August 20, 2025 at 1:59 PM IST
On August 19, China announced it would relax restrictions on exports of fertilizers, rare earths, and tunnel-boring machines to India, in what looked like a goodwill gesture ahead of Foreign Minister Wang Yi’s visit to New Delhi on August 21–22. The decision followed talks with External Affairs Minister S. Jaishankar in Beijing.
The optics are clear. After years of tightening export curbs, Beijing is offering a temporary reprieve. Since 2023, it has restricted gallium, germanium, and graphite—critical to India’s electronics, EV, and clean energy industries. In June this year, Chinese battery giant CATL even pulled engineers from Foxconn’s Chennai plant, halting production.

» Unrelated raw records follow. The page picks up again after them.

import Summits.QuantumFields.GaugeBoot.TiltedBoxSquareSlab
import Summits.QuantumFields.GaugeBoot.TwistedSlabIntegral
import HarnessLib

/-!
# The slab step on the square tilted box: transferring a plaquette one layer down (gauge-boot, L3 negative supplement; twisted-slab mechanism, the integral identity for every side and layer)

HONEST FRAMING (cell `pub-gaugeboot`, page 1 of every file): the venture produces certified bounds
on lattice expectations at stated coupling, gauge group, dimension and torus size; NOT a mass gap,
NOT a continuum limit, NOT a string tension; NOT Yang–Mills-summit-bearing (barriers
`FixedCouplingUltralocality`, `PerturbativeInvisibility`). The integral identity behind the NEGATIVE
results `TiltedBoxOddAxisRPNegative.lean` (odd side, proved there for `M = 2P + 1`, layer `P`, frozen
factor a plaquette observable) and `TiltedBoxEvenMidAxisRPNegative.lean` (even side), stated once for
the square tilted box `ℤ^d/Γ(M, M, L)` of ANY side `M ≥ 2`, ANY layer `a ∈ ℤ/M` and ANY frozen factor.

**`SquareSlab.slab_step`.** Let `q = (a', b')` be a transverse direction pair (`a', b' ≠ i`,
`e_{a'}, e_{b'} ≠ 0` in the box), `y` a site of the layer `x_i ≡ a`, `w_β = exp(β Re tr ρ)` the
one-plaquette weight with `∫ w_β(k) ρ(k) dk = c · 1` (`TwistedSlab.HasScalarCommutant`), and `f` a
continuous function of the configuration OFF the block of the layer `a + 1`
(`SquareSlab.block … a`: the transverse links of the layer `a + 1`). Then, for the product Haar
measure `μ₀`,

  `∫ f(U) · Re tr ρ(U_{(y + e_i; q)}) · ∏_{t ∈ block} w_β(a_t(U) U_t⁻¹ b_t(U)) dμ₀(U)
     = z^{|block| - 4} c⁴ · ∫ f(U) · Re tr ρ(U_{(y; q)}) dμ₀(U)`,   `z = ∫ w_β`,

i.e. integrating out the layer `a + 1` against the slab weights (`SquareSlab.prod_exp_slab_eq`)
replaces the plaquette `(y + e_i; q)` ABOVE the slab by the plaquette `(y; q)` BELOW it, up to the
positive constant `z^{|block|-4} c⁴` (`TwistedSlab.slab_integral_frozen` + `SquareSlab.re_trace_slabWord`).
This is the transfer-matrix reading of the slab; the twist of an in-plane mirror enters only through
WHICH plaquette below is produced. `[folklore]` mechanism (Osterwalder–Seiler slab factorisation).

References: K. Osterwalder, E. Seiler, Ann. Phys. 110 (1978) 440, §2; J. Fröhlich, R. Israel,
E. H. Lieb, B. Simon, J. Stat. Phys. 22 (1980) 297, §3; M. Biskup, in LNM 1970 (2009) §5.5.
-/

noncomputable section

open MeasureTheory QuotientAddGroup
open Literature.MathematicalPhysics.QuantumFieldTheory (haarProbability)
open Literature.RepresentationTheory.CompactGroups

namespace Summit.QuantumFields.GaugeBoot

namespace TiltedRP

namespace SquareSlab

section Step

variable {d : ℕ} {i j : Fin d} {L M N : ℕ} [NeZero M] [NeZero L]
variable {G : Type*} [Group G] [TopologicalSpace G] [IsTopologicalGroup G] [CompactSpace G]
  [MeasurableSpace G] [BorelSpace G] [SecondCountableTopology G]
variable (ρ : G →* Matrix (Fin N) (Fin N) ℂ) (q : DirPair d)

omit [CompactSpace G] [MeasurableSpace G] [BorelSpace G] [SecondCountableTopology G] in
/-- Continuity of the block weight product (as a complex-valued function). [folklore] -/
theorem continuous_slabProd [DecidableEq (TiltedSite d i j M M L)] (hρ : Continuous ρ) (β : ℝ) (a : ZMod M) :
    Continuous fun U : Config (TiltedSite d i j M M L) d G =>
      ∏ t ∈ block d i j L M a, (TwistedSlab.wilsonWeight ρ β (frozenA a t U * (U t)⁻¹ * frozenB a t U) : ℂ) :=
  continuous_finsetProd _ fun t _ => Complex.continuous_ofReal.comp
    ((TwistedSlab.continuous_wilsonWeight ρ hρ β).comp
      (((continuous_frozenA a t).mul (continuous_apply t).inv).mul (continuous_frozenB a t)))

omit [CompactSpace G] [MeasurableSpace G] [BorelSpace G] [SecondCountableTopology G] [NeZero M] [NeZero L] in
/-- Continuity of a transverse plaquette observable, complex-valued. [folklore] -/
theorem continuous_plaqObs_complex (hρ : Continuous ρ) (p : Plaq (TiltedSite d i j M M L) d) :
    Continuous fun U : Config (TiltedSite d i j M M L) d G =>
      ((plaqObs ρ (tiltedUnit d i j M M L) p U : ℝ) : ℂ) :=
  Complex.continuous_ofReal.comp (continuous_plaqObs ρ hρ _ p)

/-- **The slab step with a frozen factor.** For `y` in the layer `a` (`x_i(y) = a`), a transverse
direction pair `q` and a continuous `f` depending only on links off the block of the layer `a + 1`:
`∫ f · W_{(y + e_i; q)} · ∏_{t∈block} w_β(a_t U_t⁻¹ b_t) dμ₀ = z^{|block|-4} c⁴ ∫ f · W_{(y; q)} dμ₀`
— the plaquette of the layer above the slab is transferred to the plaquette below it. Needs
`M ≥ 2` (so that the layer `a` is off the block) and `e_{q₁}, e_{q₂} ≠ 0` (so that the four links of
the plaquette above are distinct). [folklore] -/
theorem slab_step [Fact (1 < M)] [DecidableEq (TiltedSite d i j M M L)]
    (hq1 : q.1.1 ≠ i) (hq2 : q.1.2 ≠ i)
    (he1 : tiltedUnit d i j M M L q.1.1 ≠ 0) (he2 : tiltedUnit d i j M M L q.1.2 ≠ 0)
    (hρ : Continuous ρ) {β : ℝ} {c : ℂ}
    (hc : TwistedSlab.wAvg ρ (TwistedSlab.wilsonWeight ρ β) = c • (1 : Matrix (Fin N) (Fin N) ℂ))
    {a : ZMod M} (f : Config (TiltedSite d i j M M L) d G → ℂ) (hf : Continuous f)
    (hfC : DependsOn f (((block d i j L M a)ᶜ : Finset _) : Set _))
    (y : TiltedSite d i j M M L) (hy : axisCoord d L M y = a) :
    ∫ U, f U * ((plaqObs ρ (tiltedUnit d i j M M L) (y + tiltedUnit d i j M M L i, q) U : ℝ) : ℂ) *
        ∏ t ∈ block d i j L M a, (TwistedSlab.wilsonWeight ρ β (frozenA a t U * (U t)⁻¹ * frozenB a t U) : ℂ)
        ∂(productHaar (TiltedSite d i j M M L) d G) =
      (∫ k, (TwistedSlab.wilsonWeight ρ β k : ℂ) ∂(haarProbability G)) ^ ((block d i j L M a).card - 4) *
        c ^ 4 * ∫ U, f U * ((plaqObs ρ (tiltedUnit d i j M M L) (y, q) U : ℝ) : ℂ)
          ∂(productHaar (TiltedSite d i j M M L) d G) := by
  have hab : q.1.1 ≠ q.1.2 := ne_of_lt q.2
  -- the four links of the plaquette above
  have h0 : (y + tiltedUnit d i j M M L i, q.1.1) ∈ block d i j L M a := by
    simpa using mem_block_above y hy q.1.1 hq1 0 (map_zero _)
  have h3 : (y + tiltedUnit d i j M M L i, q.1.2) ∈ block d i j L M a := by
    simpa using mem_block_above y hy q.1.2 hq2 0 (map_zero _)
  have h1 : (y + tiltedUnit d i j M M L i + tiltedUnit d i j M M L q.1.1, q.1.2) ∈ block d i j L M a :=
    mem_block_above y hy q.1.2 hq2 _ (axisCoord_tiltedUnit_of_ne d L _ hq1)
  have h2 : (y + tiltedUnit d i j M M L i + tiltedUnit d i j M M L q.1.2, q.1.1) ∈ block d i j L M a :=
    mem_block_above y hy q.1.1 hq1 _ (axisCoord_tiltedUnit_of_ne d L _ hq2)
  have hne0 : ∀ (v w : TiltedSite d i j M M L) (m m' : Fin d), m ≠ m' →
      ((v, m) : Link _ d) ≠ (w, m') := fun v w m m' h hh => h (congrArg Prod.snd hh)
  have hy2 : y + tiltedUnit d i j M M L i ≠ y + tiltedUnit d i j M M L i + tiltedUnit d i j M M L q.1.2 :=
    fun h => he2 (by simpa using h.symm)
  have hy1 : y + tiltedUnit d i j M M L i + tiltedUnit d i j M M L q.1.1 ≠ y + tiltedUnit d i j M M L i :=
    fun h => he1 (by simpa using h)
  have h := TwistedSlab.slab_integral_frozen ρ (TwistedSlab.continuous_wilsonWeight ρ hρ β)
    (TwistedSlab.wilsonWeight_inv ρ hρ β) hc hρ (block d i j L M a) (frozenA a) (frozenB a)
    (continuous_frozenA a) (continuous_frozenB a) (dependsOn_frozenA a) (dependsOn_frozenB a)
    f hf hfC h0 h1 h2 h3 (hne0 _ _ _ _ hab) (fun hh => hy2 (congrArg Prod.fst hh)) (hne0 _ _ _ _ hab)
    (hne0 _ _ _ _ hab.symm) (fun hh => hy1 (congrArg Prod.fst hh)) (hne0 _ _ _ _ hab)
  -- the plaquette above is `U t₀ U t₁ U t₂⁻¹ U t₃⁻¹`, the word below is `U_{(y; q)}`
  have hup : ∀ U : Config (TiltedSite d i j M M L) d G,
      plaqObs ρ (tiltedUnit d i j M M L) (y + tiltedUnit d i j M M L i, q) U =
        ((ρ (U (y + tiltedUnit d i j M M L i, q.1.1) *
          U (y + tiltedUnit d i j M M L i + tiltedUnit d i j M M L q.1.1, q.1.2) *
          (U (y + tiltedUnit d i j M M L i + tiltedUnit d i j M M L q.1.2, q.1.1))⁻¹ *
          (U (y + tiltedUnit d i j M M L i, q.1.2))⁻¹)).trace).re := fun U => rfl
  have hdown := re_trace_slabWord ρ y hq1 hq2 hy
  simp_rw [hup]
  rw [h]
  congr 1
  refine integral_congr_ae (ae_of_all _ fun U => ?_)
  dsimp only
  rw [hdown U]
  rfl

end Step

end SquareSlab

end TiltedRP

end Summit.QuantumFields.GaugeBoot

end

Beijing may ease the tap today, but recent experience has shown how quickly it can turn it off tomorrow.
The backdrop is India’s ballooning trade deficit with China, which hit a record $100 billion in FY2025. The imbalance is not just numerical—it is structural.
China now dominates India’s import basket across almost every category:
Even in basic, low-tech segments, dependence is overwhelming. Imports of viscose yarn, LED fittings, or safety glass are dominated by Chinese supply. Between 2014 and 2024, China’s hold only deepened, covering 57% of India’s telecom and electronics imports and nearly half of machinery and hardware.
Two decades ago, India accounted for 42% of bilateral trade. Today, that share has collapsed to just 11.2%. The message is unmistakable: India’s supply chains are vulnerable, and Beijing holds leverage.
Dependence as Strategy
This dominance is not benign. It gives China the option of turning trade into a tool of pressure during moments of political tension. With Beijing openly backing Pakistan in the recent war, the risks of such leverage are not abstract.
India cannot afford to be hostage to this imbalance. The question is no longer whether China will use trade as a weapon—it is that it can.
Addressing this structural deficit requires more than piecemeal policy tweaks. India needs a dual-track strategy: quick substitution in low- and mid-tech imports, and long-term investment in deep-tech capacity.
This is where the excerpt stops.